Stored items
import Literature.NumberTheory.Automorphic.RamakrishnanMultiplicityOneLemma414
import Literature.NumberTheory.Automorphic.AutomorphicInductionCuspidalProofs
import Literature.NumberTheory.Automorphic.ArthurClozelCuspidalDescentGLOneHolds
import Literature.NumberTheory.Automorphic.GLOneOfHeckeCharacter
import Literature.NumberTheory.Automorphic.StrongMultiplicityOneRankinSelberg
import Literature.NumberTheory.Automorphic.LanglandsTetrahedralLeaves
import Literature.NumberTheory.Automorphic.CuspidalDescentDetCubicRepData
import Literature.NumberTheory.Automorphic.PairLFunctionPolesGLOneTateProofs
import Literature.NumberTheory.Automorphic.PairLFunctionPolesGLOneDedekindProofs
import Literature.NumberTheory.GaloisRepresentations.HeckeCharacterGaloisAvatarProofs
import Literature.NumberTheory.GaloisRepresentations.ArtinReciprocityPerPrime
import Literature.NumberTheory.GaloisRepresentations.HeckeCharacterCofiniteProofs
import HarnessLib

/-!
# Ramakrishnan, Thm. 4.1.2: the both-dihedral case, and the theorem from named facts (proof file)

Topic `NumberTheory/Automorphic`; namespace `Literature.NumberTheory.Automorphic`. Proof file
(theorems only: no definition, no named fact, no instance) next to `RamakrishnanTensorProductGL2`
(the named fact `Ramakrishnan2000_multiplicityOneSL2` — D. Ramakrishnan, *Modularity of the
Rankin–Selberg `L`-series, and multiplicity one for `SL(2)`*, Ann. of Math. 152 (2000), Thm. 4.1.2:
"Let `π, π'` be unitary, cuspidal automorphic representations of `GL(2, 𝔸_F)`. Suppose
`Ad(π_v) ≃ Ad(π'_v)` for almost all `v`. Then there exists an idele class character `χ` … such that
`π' ≃ π ⊗ χ`"), `RamakrishnanTensorProductGL2Proofs` (step 1: under `(LL)` both or neither of
`π, π'` is dihedral; step 3: the assembly `Ramakrishnan2000_multiplicityOneSL2.of_theoremM` from
Theorem M, Lemma 4.1.4 and **the both-dihedral case `hdih`**) and
`RamakrishnanMultiplicityOneLemma414` (Lemma 4.1.4 from named facts).

This file proves the remaining clause `hdih` — the case of the printed proof (op. cit. §4.1,
p. 38) where `π` and `π'` are both dihedral — from named facts of the tree, and assembles
**Thm. 4.1.2 from named facts only** (`Ramakrishnan2000_multiplicityOneSL2.of_named_facts`).

## The printed argument (p. 38) and its formalisation

> "Suppose `π` is dihedral, i.e. `π = I_K^F(μ)` … `π ≅ π ⊗ δ` … `π'` is also dihedral … `π'`
> is of the form `I_K^F(μ')` … base change to `K` … `{μ/(μ∘θ), (μ∘θ)/μ} = {μ'/(μ'∘θ), (μ'∘θ)/μ'}`
> … `μ/μ'` [or `(μ∘θ)/μ'`] is `θ`-invariant … there exists an idele class character `χ` of `F`
> with `μ' = μ · χ_K` … `π' ≅ I_K^F(μ) ⊗ χ ≅ π ⊗ χ`."

In the tree's Satake rendering (`IsSatakeSelfTwist`, `IsSatakeTwistBy`, Borel–Jacquet data
`CuspidalAutomorphicRepData 2 F h2`):

* `HeckeCharacter.eq_one_or_eq_one_of_eventually_valueAtUniformizer` (**dichotomy for pairs of
  Hecke characters**, the rank-one shadow of Jacquet–Shalika's strong multiplicity one for isobaric
  sums used in the comparison of the two-element sets above): unitary `ν, ν₂` trivial on `A_G` with
  `ν(ϖ_v) = 1` or `ν₂(ϖ_v) = 1` at almost every `v` satisfy `ν = 1` or `ν₂ = 1` — by the exact
  identity of Euler factors `L^S(s, νν₂) L^S(s, ν)⁻¹ L^S(s, ν₂)⁻¹ ζ_K^S(s) = 1` and the behaviour at
  `s = 1` (Hecke–Landau from **Tate's continuation theorem**, the named fact
  `heckeLFunction_hasEntireContinuation_of_not_isNormTwist`, through
  `exists_ne_zero_tendsto_partialHeckeL_of_tate`; the pole of `ζ_K^S`,
  `tendsto_sub_one_mul_tprod_eulerFactor_one_numberField`, is proved in the tree).
* `HeckeCharacter.exists_quadratic_valueAtUniformizer_eq_one_iff`,
  `HeckeCharacter.exists_isClassFieldCharacter_of_sq_eq_one` (**"`δ = χ_{K/F}` for a quadratic
  `K`"**, class field theory, proved in the tree: `HeckeCharacter.exists_eq_charHecke_of_isFiniteOrder`,
  `artinIdeleMap_surjective`, the Galois correspondence, consistency of Frobenii
  `restrictNormalHom_galFrob_eq_galFrob_of_isUnramifiedIn`, and
  `exists_isClassFieldCharacter_holds` with rigidity of Hecke characters).
* `Ramakrishnan2000_dihedral_core` (**the displayed argument**, model-free): from the
  automorphic-induction relations `{μ(ϖ_w)} + {μ^σ(ϖ_w)} = t_v^{f(w|v)}` for `π` and `π'`, `(LL)`
  and the self-twist, a Hecke character `χ` of `F` with `t'_v = χ(ϖ_v) t_v` a.e.: the dichotomy
  above applied to `ν = (μ'/μ)/(μ'/μ)^σ`, `ν₂ = (μ'/μ^σ)/(μ'/μ^σ)^σ`, then Hilbert 90 for idele
  class characters (`HeckeCharacter.exists_baseChange_eq_of_forall_smul_eq`, proved in the tree)
  and `(χ ∘ N)(ϖ_w) = χ(ϖ_v)^{f}` (`HeckeCharacter.eventually_valueAtUniformizer_baseChange`).
* `exists_inducing_heckeCharacters_of_twist_eq` (**"`π = I_K^F(μ)`"**, Labesse–Langlands /
  op. cit. Prop. 2.3.1 (2), here **Arthur–Clozel, Ch. 3, Thm. 4.2 (b)**, the named fact
  `ArthurClozel1989_inducedLift_of_twist_eq 2 F E`, read in rank one through the tree's `GL(1)`
  dictionary `CuspidalAutomorphicRepGL.heckeCharacter`, `heckeCharacter_galConj_apply`,
  `IsWeakBaseChangeLiftOfGalOrbit.eventually_sum_eq_map_pow`).
* `twistByFiniteOrderChar_eq_self_of_isSatakeTwistBy` (a Satake-level self-twist is `P ⊗ δ = P`
  in `L²_cusp`: **strong multiplicity one**, `eq_of_isSatakeFamilyOf_of_jacquetShalika`, from the
  named facts `multiplicity_one_gl` and Jacquet–Shalika (2.2)–(2.3)
  `JacquetShalika1981_partialPairL_at_one_of_ne_conj` / `…_pole_of_eq_conj` over `F`).
* `Ramakrishnan2000_multiplicityOneSL2.dihedral_of_AC` (**the clause `hdih`**): the unitary `L²`
  normalisation `t_π = q^s α_P` of a cuspidal datum (`exists_satake_eq_cpow_mul_L2_of_clean`, from
  the Borel–Jacquet dictionary leaves `exists_isAssociatedL2`, `hasSatakeParamAt_iff_L2`,
  `stable_cuspidal_eq_sSup_irreducible`, the same three leaves as Lemma 4.1.4), the four items
  above, and the untwisting `t_{π'} = (χ ‖·‖^{s-s'})(ϖ_v) t_π`.
* `Ramakrishnan2000_multiplicityOneSL2.of_named_facts` — **Thm. 4.1.2 from named facts only**:
  Theorem M (`Ramakrishnan2000_theoremM`), Jacquet–Shalika for Borel–Jacquet data (`…_repData`,
  Lemma 4.1.4), Gelbart–Jacquet (`GelbartJacquet_adjoint_lift`), Tate, Arthur–Clozel (b),
  multiplicity one and Jacquet–Shalika in `L²`, and the three dictionary leaves. So
  `Ramakrishnan2000_multiplicityOneSL2_holds` is this theorem fed with the discharges of those named
  facts, once they exist.

Deviation from print: Ramakrishnan compares the base changes of `Ad(π) = Ad(π')` to `K` as
isobaric sums on `GL(3)/K` ([JS2] Thm. 4.4); the tree has no isobaric sums, so the comparison is
made entrywise on the induced Satake parameters `{μ_w, μ^σ_w}` vs `{μ'_w, μ'^σ_w} = c_v {μ_w, μ^σ_w}`
(which is what `(LL)` gives directly), and [JS2] Thm. 4.4 is replaced by its rank-one shadow, the
dichotomy lemma, proved here from Tate's theorem. Nothing is weakened: the conclusion is the
clause `hdih` verbatim.

## References

* D. Ramakrishnan, *Modularity of the Rankin–Selberg `L`-series, and multiplicity one for
  `SL(2)`*, Ann. of Math. (2) 152 (2000), 45–111, §2.3 Prop. 2.3.1, §4.1 Thm. 4.1.2 and its proof
  (pp. 37–39). [Ramakrishnan2000]
* J. Arthur, L. Clozel, *Simple algebras, base change, and the advanced theory of the trace
  formula*, Ann. of Math. Stud. 120 (1989), Ch. 3, §1 (1.1), Thm. 4.2 (b), §6. [ArthurClozelAMS120]
* J. Tate, *Fourier analysis in number fields and Hecke's zeta-functions*; *Global class field
  theory*, in Cassels–Fröhlich, *Algebraic Number Theory* (1967), Ch. XV Thm. 4.4.1; Ch. VII §4
  Prop. 4.1, §5.1. [TateThesis1967] [CasselsFrohlichANT1967]
* H. Jacquet, J. A. Shalika, *On Euler products and the classification of automorphic forms
  I–II*, Amer. J. Math. 103 (1981), Thm. 4.4, Prop. 3.6. [JacquetShalikaAJM1981II]
-/

noncomputable section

TASK STATEMENT » Wherever the string "argument" occurs in the data, copy the line that holds it.

WORKED SOLUTION »
## The printed argument (p. 38) and its formalisation
* `Ramakrishnan2000_dihedral_core` (**the displayed argument**, model-free): from the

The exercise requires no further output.